Of the three above-mentioned adpromissiones, sponsio was the oldest. It was characterized by the use of the word "spondere": "idem dari spondes?" "spondeo".[623] This "idem" that the surety promised would have been spelt out in the promise of the main debtor, which had been concluded beforehand.

We have already come across the institution of sponsio in a broader sense, signifying any stipulation (that is, not only a suretyship stipulation) in which the verb "spondere" was used.[624] Because of a lack of sources, the early history of sponsio stipulatio is somewhat obscure.
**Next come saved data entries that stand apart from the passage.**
omit hS in
/-- A subring over which the ambient Noetherian ring has a basis containing `1` is Noetherian
(ideals are contracted from their extensions: `I·R ∩ S = I`). -/
theorem isNoetherianRing_of_basis [IsNoetherianRing R] {ι : Type*} (b : Module.Basis ι S R) (i₀ : ι)
    (hb : b i₀ = 1) : IsNoetherianRing S := by
  -- the coordinate `i₀` is an `S`-linear retraction of the inclusion
  let π : R →ₗ[S] S := b.coord i₀
  have hπ : ∀ s : S, π (s : R) = s := by
    intro s
    have : (s : R) = s • b i₀ := by rw [hb, Algebra.smul_def, mul_one]; rfl
    change b.coord i₀ (s : R) = s
    rw [this, map_smul, Module.Basis.coord_apply, Module.Basis.repr_self, Finsupp.single_eq_same,
      smul_eq_mul, mul_one]
  -- contraction: comap (map I) = I
  have hcontr : ∀ I : Ideal S, (I.map (algebraMap S R)).comap (algebraMap S R) = I := by
    intro I
    apply le_antisymm _ Ideal.le_comap_map
    intro s hs
    rw [Ideal.mem_comap] at hs
    -- `(s : R) ∈ I·R = I • ⊤`; apply `π`
    have hmem : (algebraMap S R s) ∈ I • (⊤ : Submodule S R) := by
      rw [Ideal.smul_top_eq_map]; exact hs
    have hπmem : π (algebraMap S R s) ∈ I := by
      refine Submodule.smul_induction_on hmem ?_ ?_
      · intro r hr m _
        rw [map_smul, smul_eq_mul]
        exact Ideal.mul_mem_right _ _ hr
      · intro a c ha hc
        rw [map_add]; exact I.add_mem ha hc
    rwa [Algebra.algebraMap_ofSubsemiring_apply, hπ] at hπmem
  -- ACC transfers along the injective monotone map `I ↦ I·R`
  rw [isNoetherianRing_iff, isNoetherian_iff']
  have hmono : StrictMono (fun I : Ideal S => I.map (algebraMap S R)) := by
    refine Monotone.strictMono_of_injective (fun I J h => Ideal.map_mono h) ?_
    intro I J h
    have := congrArg (fun K : Ideal R => K.comap (algebraMap S R)) h
    simpa only [hcontr] using this
  haveI : WellFoundedGT (Ideal R) := isNoetherian_iff'.1 (isNoetherianRing_iff.1 ‹_›)
  exact hmono.wellFoundedGT

end Descent

/-! ## The theorems -/

/-- **PROVED**: the nilpotent normal form (CRT 27.3 (i) + flat descent of regularity). -/
theorem invariantsRegularOfNilpotentDerivation (p : ℕ) [Fact p.Prime] :
    InvariantsRegularOfNilpotentDerivation p := by
  intro R _ _ _ D S hS hDp hx
  obtain ⟨x, hx⟩ := hx
  let b : Module.Basis (Fin p) S R := taylorBasis p S hS hDp hx
  have hb0 : b ⟨0, (Fact.out : p.Prime).pos⟩ = 1 := by
    change (Module.Basis.mk _ _) _ = 1
    rw [Module.Basis.mk_apply]; simp
  haveI : IsNoetherianRing S := isNoetherianRing_of_basis S b ⟨0, (Fact.out : p.Prime).pos⟩ hb0
  haveI : IsLocalRing S := isLocalRing D S hS
  haveI : IsLocalHom (algebraMap S R) := isLocalHom_algebraMap D S hS
  haveI : Module.Free S R := Module.Free.of_basis b
  haveI : Module.Flat S R := inferInstance
  exact Literature.AlgebraicGeometry.Resolution.IsRegularLocalRing.of_flat_of_isLocalHom S R

/-- kernel: repaired §8 statement from the normalisation and the nilpotent form. -/
theorem invariantsRegularOfPClosedNonsingularDerivation_of {p : ℕ} [Fact p.Prime]
    (hH : HochschildNormalisation p) (hN : InvariantsRegularOfNilpotentDerivation p) :
    InvariantsRegularOfPClosedNonsingularDerivation p := by
  intro R _ _ _ D S hS _ hpc hx
  obtain ⟨x, hux⟩ := hx
  obtain ⟨D₁, hker, hnil, h1⟩ := hH R D hpc x hux
  exact hN R D₁ S (fun y => (hS y).trans (hker y).symm) hnil ⟨x, h1⟩

/-- **Disproof §8 repaired target — PROVED.** -/
theorem invariantsRegularOfPClosedNonsingularDerivation (p : ℕ) [Fact p.Prime] :
    InvariantsRegularOfPClosedNonsingularDerivation p :=
  invariantsRegularOfPClosedNonsingularDerivation_of (hochschildNormalisation p)
    (invariantsRegularOfNilpotentDerivation p)

end Summit.ResolutionOfSingularities.ResolutionOfSingularities.Cruxes.DescentPerfectToAll.PClosedInvariants

end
It is an open question whether the law of contract evolved from suretyship (in that sponsio was at first used exclusively to accept liability for others, then made available for the debtor to stand surety for himself, and only in the end turned into a method of creating debt and liability in one and the same person, that is, of making ordinary promises;[625] sponsio in this broad sense would then possibly have emerged only after the time of the enactment of the XII Tables)[626] [627]—or whether, alternatively, sponsio was applicable, right from the beginning, for purposes other than suretyship.~ Any answer must take into consideration certain terminological factors (namely, that "spondere" means "to promise"—in the broad sense; the word "sponsor",[628] on the other hand, always seems to have been used for a person who promised for somebody else)[629] and it is further complicated by the uncertainty about whether sponsio stipulatio had always been one single transaction, or whether it constituted an amalgamation of what were once two different roots.[630] Be that as it may, for our purposes it is important to note that the sponsor was always liable for somebody else's debt; this is the characteristic difference from other sureties in the ancient law who, like vades and praedes, guaranteed the presence of the person of the wrongdoer/debtor or of the object in dispute in court ("Gestellungsburgen").[631] Sponsio continued to be used for suretyship purposes; by the time of the later Roman Republic it had become, together with the closely related fidepromissio, the only form in which a promise to stand surety could be cast.[632]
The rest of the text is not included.